Canlıların yaşamını sürdürmesi için ve vücuttaki metabolizma (anabolizm ve katabolizm) dengesinin korunması için Mide çok ve hatta en önemli organdır. Vücudumuza giren besinleri, toksinleri ve sıvıların ilk işlendiği ve hazırlandığı bölümü Midedir. Tüp mide ameliyatında bu organın neredeyse 3/4’ü sağlam olmasına rağmen kesilir, çıkartılır ve çöpe atılır. Böylelikle uzun vadeli olarak çeşitli hastalıklara, mikroplara ve henüz bilinmeyen komplikasyonlara davetiye çıkartılır.
Peki Tüp Mide ameliyatı ne Zaman yapılır?
Süper-morbid obez hastalarda (bu hastaların VKİ-BMİ oranı %50’den fazla, örneğin >250kg hastalar). Yani kısacası hareket kabileyitini yitiren, solunumda güçlük çeken, ileri derece kalp yetmezliğine sahip hastalar.
O zaman Obez hastalar ne yapmalı?
Obez hastalarda diğer yöntemler denenmelidir. Örneğin dengeli beslenme, çeşitli kilo verme diyetleri, spor, gastrik band ligasyonu, Mide Botoksu, Endoskopik Mide balonu vb.
Ayrıca :
- Obezite Cerrahisi Korkunç Yan Etkileri ve Zararları (Prof. Dr. Yavuz Yörükoğlu)
- Mayo Clinic Baryatrik Cerrahi riskleri hakkındaki çalışmalar
- Tüp Mide ameliyatı yaptıracaklara uyarı! (Doç. Dr. Aziz Sümer)
Mide Katlama Ameliyatı
Bir kilo verme ameliyatıdır. Latincesi Gastrik Plikasyondur . Bu ameliyatta midenin yaklaşık %70’ı kendi üzerinde katlanarak dikilir ve küçültme işlemi uygulanır.

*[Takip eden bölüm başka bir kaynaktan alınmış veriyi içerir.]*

import Summits.RiemannHypothesis.RiemannHypothesis.Theorems.WeilTwoPrimeDeflE25ODef
import Summits.RiemannHypothesis.RiemannHypothesis.Theorems.WeilTwoPrimeDeflE25ODataPO29
import Literature.NumberTheory.LFunctions.WeilBlockRowsR
import HarnessLib

/-!
# Deflated two-prime certificate E25O: the materialized odd block agrees with `P_r + Σ μ ĉ ĉᵀ`, rows 100–109

`WeilCert.checkPmRowG` for certificate E25O (odd block), by `decide +kernel`. Pure proof file; nothing is asserted.
-/

set_option linter.dupNamespace false

noncomputable section

namespace Summit.RiemannHypothesis.RiemannHypothesis.Theorems.EvenWinsBeyondArch

open Literature.NumberTheory.LFunctions

set_option maxHeartbeats 0 in
/-- Row 100 of the materialized odd block is row 100 of `P_r + Σ μ ĉ ĉᵀ` (certificate E25O). [folklore] -/
theorem checkPmRowG1_100_weilCertDeflE25O : weilCertDeflE25OBase.checkPmRowG weilCertDeflE25OP weilCertDeflE25OPmO 1 100 = true := by
  decide +kernel

set_option maxHeartbeats 0 in
/-- Row 101 of the materialized odd block is row 101 of `P_r + Σ μ ĉ ĉᵀ` (certificate E25O). [folklore] -/
theorem checkPmRowG1_101_weilCertDeflE25O : weilCertDeflE25OBase.checkPmRowG weilCertDeflE25OP weilCertDeflE25OPmO 1 101 = true := by
  decide +kernel

set_option maxHeartbeats 0 in
/-- Row 102 of the materialized odd block is row 102 of `P_r + Σ μ ĉ ĉᵀ` (certificate E25O). [folklore] -/
theorem checkPmRowG1_102_weilCertDeflE25O : weilCertDeflE25OBase.checkPmRowG weilCertDeflE25OP weilCertDeflE25OPmO 1 102 = true := by
  decide +kernel

set_option maxHeartbeats 0 in
/-- Row 103 of the materialized odd block is row 103 of `P_r + Σ μ ĉ ĉᵀ` (certificate E25O). [folklore] -/
theorem checkPmRowG1_103_weilCertDeflE25O : weilCertDeflE25OBase.checkPmRowG weilCertDeflE25OP weilCertDeflE25OPmO 1 103 = true := by
  decide +kernel

set_option maxHeartbeats 0 in
/-- Row 104 of the materialized odd block is row 104 of `P_r + Σ μ ĉ ĉᵀ` (certificate E25O). [folklore] -/
theorem checkPmRowG1_104_weilCertDeflE25O : weilCertDeflE25OBase.checkPmRowG weilCertDeflE25OP weilCertDeflE25OPmO 1 104 = true := by
  decide +kernel

set_option maxHeartbeats 0 in
/-- Row 105 of the materialized odd block is row 105 of `P_r + Σ μ ĉ ĉᵀ` (certificate E25O). [folklore] -/
theorem checkPmRowG1_105_weilCertDeflE25O : weilCertDeflE25OBase.checkPmRowG weilCertDeflE25OP weilCertDeflE25OPmO 1 105 = true := by
  decide +kernel

set_option maxHeartbeats 0 in
/-- Row 106 of the materialized odd block is row 106 of `P_r + Σ μ ĉ ĉᵀ` (certificate E25O). [folklore] -/
theorem checkPmRowG1_106_weilCertDeflE25O : weilCertDeflE25OBase.checkPmRowG weilCertDeflE25OP weilCertDeflE25OPmO 1 106 = true := by
  decide +kernel

set_option maxHeartbeats 0 in
/-- Row 107 of the materialized odd block is row 107 of `P_r + Σ μ ĉ ĉᵀ` (certificate E25O). [folklore] -/
theorem checkPmRowG1_107_weilCertDeflE25O : weilCertDeflE25OBase.checkPmRowG weilCertDeflE25OP weilCertDeflE25OPmO 1 107 = true := by
  decide +kernel

set_option maxHeartbeats 0 in
/-- Row 108 of the materialized odd block is row 108 of `P_r + Σ μ ĉ ĉᵀ` (certificate E25O). [folklore] -/
theorem checkPmRowG1_108_weilCertDeflE25O : weilCertDeflE25OBase.checkPmRowG weilCertDeflE25OP weilCertDeflE25OPmO 1 108 = true := by
  decide +kernel

set_option maxHeartbeats 0 in
/-- Row 109 of the materialized odd block is row 109 of `P_r + Σ μ ĉ ĉᵀ` (certificate E25O). [folklore] -/
theorem checkPmRowG1_109_weilCertDeflE25O : weilCertDeflE25OBase.checkPmRowG weilCertDeflE25OP weilCertDeflE25OPmO 1 109 = true := by
  decide +kernel


end Summit.RiemannHypothesis.RiemannHypothesis.Theorems.EvenWinsBeyondArch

İşlem geniş kısmına uygulanır (büyük kurvatur). Midenin herhangi bir bölümü kesilmez ve ilerleyen zamanlarda dikişler geri alınarak mide katlantısı düzeltilebilir (revesible). Ameliyattan sonra zamanla geriye kalan mide bölümünde genişleme gözlenebilir. Açık veya kapalı yöntem olarak uygulanabilir.

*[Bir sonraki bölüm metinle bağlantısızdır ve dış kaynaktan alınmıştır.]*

import Summits.AtomisticToContinuum.HydrodynamicLimit.Theorems.AntiMazurCoboundariesCorrectorPressureDecayKiferWallGibbsSanityCore

/-!
# The DLR equation of a hard-sphere Gibbs state for functions (disintegration along the specification)

Helper file (Core, 2/2) of crux stmt-AtomisticToContinuum-14135 `AntiMazurCoboundaries.CorrectorPressureDecay`, line
`FirstLemma` (idea `kifer-compactification`), namespace `…Theorems.KiferCompactification`; registered stub
`stub_lintegral_isHardSphereGibbs_disintegration`; serves the wall sanity check `stub_gibbsFastBiasVanishes`.
Reusable summit-wide (every argument about `Literature.Analysis.FluidPDE.IsHardSphereGibbs` beyond indicators needs it):

* the specification as a MEASURE `gibbsSpecMeasure ε z β u Λ Y` on configurations (`gibbsWeightMeasure`: the
  un-normalised weight as a countable sum of push-forwards of the restricted `k`-particle a-priori laws;
  `gibbsWeightMeasure_apply = gibbsWeight`, `gibbsSpecMeasure_apply = gibbsSpec`, `lintegral_gibbsWeightMeasure`),
  measurable in `Y` (`measurable_gibbsWeight`, `measurable_gibbsSpec`, `measurable_gibbsSpecMeasure`), with
  `1 ≤ gibbsWeight … Y univ` (`one_le_gibbsWeight_univ`: the empty insertion is hard-core compatible);
* the DLR equation for functions: `μ.bind (gibbsSpecMeasure …) = μ` (`bind_gibbsSpecMeasure_of_isHardSphereGibbs`), hence
  `∫⁻ F ∂μ = ∫⁻ Y, ∫⁻ F ∂γ_Λ(·|Y) ∂μ` (`lintegral_eq_lintegral_gibbsSpecMeasure`), and `gibbsWeight … Y univ < ∞`,
  `γ_Λ(·|Y)` a probability measure, for `μ`-a.e. `Y` (`ae_gibbsWeight_univ_ne_top`);
* the intensity bound `E_μ[#(particles above Λ)] ≤ ∑ₖ (zᵏ/k!) k m(Λ × ℝᵈ)ᵏ < ∞` (`lintegral_count_le_of_isHardSphereGibbs`,
  `tsum_ofReal_pow_div_factorial_mul_lt_top`).
-/

noncomputable section

open MeasureTheory ProbabilityTheory Set Filter Topology Function
open scoped ENNReal

namespace Summit.AtomisticToContinuum.HydrodynamicLimit.Theorems.KiferCompactification

open Literature.Analysis.FluidPDE (IsHardSphereGibbs HardCoreIn superposeIn gibbsWeight gibbsSpec maxwellPhaseMeasure
  particlesIn mem_particlesIn_iff)
open Literature.Analysis.FunctionSpaces (PointConfig)
open Literature.MathematicalPhysics.KineticTheory (V3)

/-! ## The specification as a measure; measurability in the boundary condition -/

section Specification

/-- The one-particle a-priori measure is σ-finite (a plain theorem, used via `haveI`). -/
theorem sigmaFinite_maxwellPhaseMeasure (β : ℝ) (u : V3) (Λ : Set V3) : SigmaFinite (maxwellPhaseMeasure β u Λ) := by
  unfold Literature.Analysis.FluidPDE.maxwellPhaseMeasure
  infer_instance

Mide Katlama Ameliyatının Avantajları
- invazif olmayan (non-invasive) bir ameliyatıdır (geri döndürülebilir)
- mide bypass ameliyatına ihtiyaç duyulmaması
- ameliyat sonrası şikayetlerin daha az olması (hazımsızlık, bulantı, dumping sendromu, peptik ülser)
- bağırsak bypass ameliyatının uygun olmadığı durumlarda yapılabilmesi (örneğin; anemi, crohn’s hastalığı,vb.)
- Tip 2 Diyabet (şeker) hastalarında %50-65 oranında iyileşme (remisyon)
Ghrelin Hormonu Nedir?
Ghrelin hormonu bir açlık hormonudur. Bize “acıktım, hadi yemek yiyelim” dedirten hormondur. Ghrelin hormonu midenin üst kısmı ve kubbesinde (fundus) P/D1 ve pankreas bezinin epsilon hücreleri tarafından oluşturulur.
Gehrelin düzeyi yemeklerden önce yükselir, yemeklerden sonra da düşer. Ghreln, yağ dokusundan salınan ve doygunluk hissini yaratan leptin hormonunun karşıtı olarak kabul edilir. Ghrelin hormonu ön hipofizden büyüme hormonu (growth Hormon GH) salınımını çok kuvvetli bir şekilde uyarır. Ghrelnin reseptörleri hipotalamusta, hipofizde ve sindirim sistemi boyunca yerleşmiş vagal afferent sinir uçları ve gövdelerinde bulunur.
Ghrelin hormonunun Etkileri
GHRELIN hormonu sinir gelişiminde özellikle hipokampusta, değişen çevre şartlarına uyum sağlama ve öğrenme konusunda önemli rol oynar. Yapılan son klinik çalışmalarda nitrik oksit sentaz enziminin endotelyal formunu aktive ettiği de gösterilmiştir.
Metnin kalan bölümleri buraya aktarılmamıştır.